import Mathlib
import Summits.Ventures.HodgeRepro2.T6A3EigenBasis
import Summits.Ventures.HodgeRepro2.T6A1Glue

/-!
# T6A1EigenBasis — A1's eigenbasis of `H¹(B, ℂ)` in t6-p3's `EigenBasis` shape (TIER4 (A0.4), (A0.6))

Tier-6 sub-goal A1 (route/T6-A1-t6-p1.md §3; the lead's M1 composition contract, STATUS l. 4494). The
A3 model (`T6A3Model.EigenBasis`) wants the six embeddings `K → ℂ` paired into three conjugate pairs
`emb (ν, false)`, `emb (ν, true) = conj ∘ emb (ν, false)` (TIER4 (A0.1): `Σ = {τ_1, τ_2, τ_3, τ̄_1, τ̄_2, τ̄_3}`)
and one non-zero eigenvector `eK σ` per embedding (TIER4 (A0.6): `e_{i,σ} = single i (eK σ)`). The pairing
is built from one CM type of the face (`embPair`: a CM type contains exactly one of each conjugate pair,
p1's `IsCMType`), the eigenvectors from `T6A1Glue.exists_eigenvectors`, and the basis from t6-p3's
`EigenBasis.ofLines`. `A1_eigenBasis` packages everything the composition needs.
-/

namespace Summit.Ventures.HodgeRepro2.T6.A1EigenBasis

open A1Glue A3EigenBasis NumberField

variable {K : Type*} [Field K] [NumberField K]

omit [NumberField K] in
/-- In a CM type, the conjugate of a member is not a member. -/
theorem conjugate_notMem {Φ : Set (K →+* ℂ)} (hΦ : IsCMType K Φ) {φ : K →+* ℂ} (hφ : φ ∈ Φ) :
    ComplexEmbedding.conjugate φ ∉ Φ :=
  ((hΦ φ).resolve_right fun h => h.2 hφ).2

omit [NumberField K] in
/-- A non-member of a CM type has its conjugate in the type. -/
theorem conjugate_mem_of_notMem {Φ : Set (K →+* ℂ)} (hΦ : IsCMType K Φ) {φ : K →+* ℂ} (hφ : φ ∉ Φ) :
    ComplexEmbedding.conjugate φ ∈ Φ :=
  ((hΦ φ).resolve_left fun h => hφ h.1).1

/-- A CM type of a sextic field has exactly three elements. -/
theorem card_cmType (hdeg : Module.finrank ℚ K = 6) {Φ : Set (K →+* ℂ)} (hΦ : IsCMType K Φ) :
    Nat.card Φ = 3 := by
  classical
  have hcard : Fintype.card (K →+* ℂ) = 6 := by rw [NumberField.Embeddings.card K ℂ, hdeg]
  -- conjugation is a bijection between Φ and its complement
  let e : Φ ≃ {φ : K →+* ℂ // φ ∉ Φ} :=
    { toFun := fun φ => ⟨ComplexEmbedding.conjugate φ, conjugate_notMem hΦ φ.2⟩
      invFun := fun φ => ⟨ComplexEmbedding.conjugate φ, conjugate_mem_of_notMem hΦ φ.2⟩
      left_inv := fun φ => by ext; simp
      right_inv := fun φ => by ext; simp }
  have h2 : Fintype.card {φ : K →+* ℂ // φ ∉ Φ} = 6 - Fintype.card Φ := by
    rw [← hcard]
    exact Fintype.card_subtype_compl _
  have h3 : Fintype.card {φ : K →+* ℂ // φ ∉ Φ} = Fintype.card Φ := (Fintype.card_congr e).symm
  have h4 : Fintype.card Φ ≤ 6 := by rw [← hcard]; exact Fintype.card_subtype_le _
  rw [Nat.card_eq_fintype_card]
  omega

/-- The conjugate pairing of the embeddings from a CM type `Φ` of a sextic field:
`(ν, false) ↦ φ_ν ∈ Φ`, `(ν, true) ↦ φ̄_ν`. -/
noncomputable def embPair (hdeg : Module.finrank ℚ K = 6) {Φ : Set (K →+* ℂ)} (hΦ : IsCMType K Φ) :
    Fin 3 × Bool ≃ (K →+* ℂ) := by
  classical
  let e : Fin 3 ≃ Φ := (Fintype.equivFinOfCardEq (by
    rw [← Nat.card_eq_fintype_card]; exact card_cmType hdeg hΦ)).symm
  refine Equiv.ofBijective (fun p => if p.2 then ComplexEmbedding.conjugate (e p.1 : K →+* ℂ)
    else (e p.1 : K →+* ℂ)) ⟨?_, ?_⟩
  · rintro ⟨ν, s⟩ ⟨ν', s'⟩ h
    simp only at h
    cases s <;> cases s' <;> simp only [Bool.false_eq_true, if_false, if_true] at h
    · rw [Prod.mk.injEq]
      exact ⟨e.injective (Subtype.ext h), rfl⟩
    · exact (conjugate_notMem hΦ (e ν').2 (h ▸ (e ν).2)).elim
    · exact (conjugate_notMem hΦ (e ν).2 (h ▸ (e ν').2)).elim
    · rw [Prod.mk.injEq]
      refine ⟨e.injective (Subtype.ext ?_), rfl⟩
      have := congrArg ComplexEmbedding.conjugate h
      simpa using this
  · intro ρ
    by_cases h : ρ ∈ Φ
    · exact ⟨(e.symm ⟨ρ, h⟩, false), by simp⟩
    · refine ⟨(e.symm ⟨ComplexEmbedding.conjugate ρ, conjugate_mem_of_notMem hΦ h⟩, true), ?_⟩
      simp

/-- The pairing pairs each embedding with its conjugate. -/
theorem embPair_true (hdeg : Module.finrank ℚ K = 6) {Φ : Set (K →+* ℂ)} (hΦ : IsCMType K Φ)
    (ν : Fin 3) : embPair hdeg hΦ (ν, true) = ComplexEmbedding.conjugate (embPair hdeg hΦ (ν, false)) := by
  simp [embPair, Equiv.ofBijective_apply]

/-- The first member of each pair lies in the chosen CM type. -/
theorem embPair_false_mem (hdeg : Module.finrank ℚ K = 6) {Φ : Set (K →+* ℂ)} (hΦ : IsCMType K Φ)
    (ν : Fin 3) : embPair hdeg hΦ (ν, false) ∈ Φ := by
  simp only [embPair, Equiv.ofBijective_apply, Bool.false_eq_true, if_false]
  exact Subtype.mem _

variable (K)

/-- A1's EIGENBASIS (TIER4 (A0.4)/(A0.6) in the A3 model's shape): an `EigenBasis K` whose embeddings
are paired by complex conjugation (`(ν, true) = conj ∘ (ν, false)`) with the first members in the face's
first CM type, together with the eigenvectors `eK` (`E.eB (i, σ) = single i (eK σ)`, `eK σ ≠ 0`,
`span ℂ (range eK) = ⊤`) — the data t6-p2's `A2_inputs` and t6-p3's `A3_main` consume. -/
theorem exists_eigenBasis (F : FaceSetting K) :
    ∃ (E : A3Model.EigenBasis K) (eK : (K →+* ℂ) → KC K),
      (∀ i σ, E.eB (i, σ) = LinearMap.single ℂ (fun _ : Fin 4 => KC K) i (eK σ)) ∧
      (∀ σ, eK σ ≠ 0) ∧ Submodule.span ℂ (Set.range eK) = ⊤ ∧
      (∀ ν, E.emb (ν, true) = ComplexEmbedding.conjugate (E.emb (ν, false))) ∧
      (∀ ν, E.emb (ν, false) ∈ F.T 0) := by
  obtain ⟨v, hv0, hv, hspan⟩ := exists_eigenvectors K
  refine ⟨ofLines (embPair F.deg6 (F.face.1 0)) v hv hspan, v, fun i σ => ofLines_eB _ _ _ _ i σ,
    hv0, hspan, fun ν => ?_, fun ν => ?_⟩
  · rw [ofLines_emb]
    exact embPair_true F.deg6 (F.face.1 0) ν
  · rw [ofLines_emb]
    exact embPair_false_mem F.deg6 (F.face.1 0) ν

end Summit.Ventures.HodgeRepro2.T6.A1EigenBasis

========

EXERCISE OBJECTIVE: Among the lines of the material, find those that hold the word "with" and copy them.

YOUR SOLUTION:
/-- The pairing pairs each embedding with its conjugate. -/
are paired by complex conjugation (`(ν, true) = conj ∘ (ν, false)`) with the first members in the face's
first CM type, together with the eigenvectors `eK` (`E.eB (i, σ) = single i (eK σ)`, `eK σ ≠ 0`,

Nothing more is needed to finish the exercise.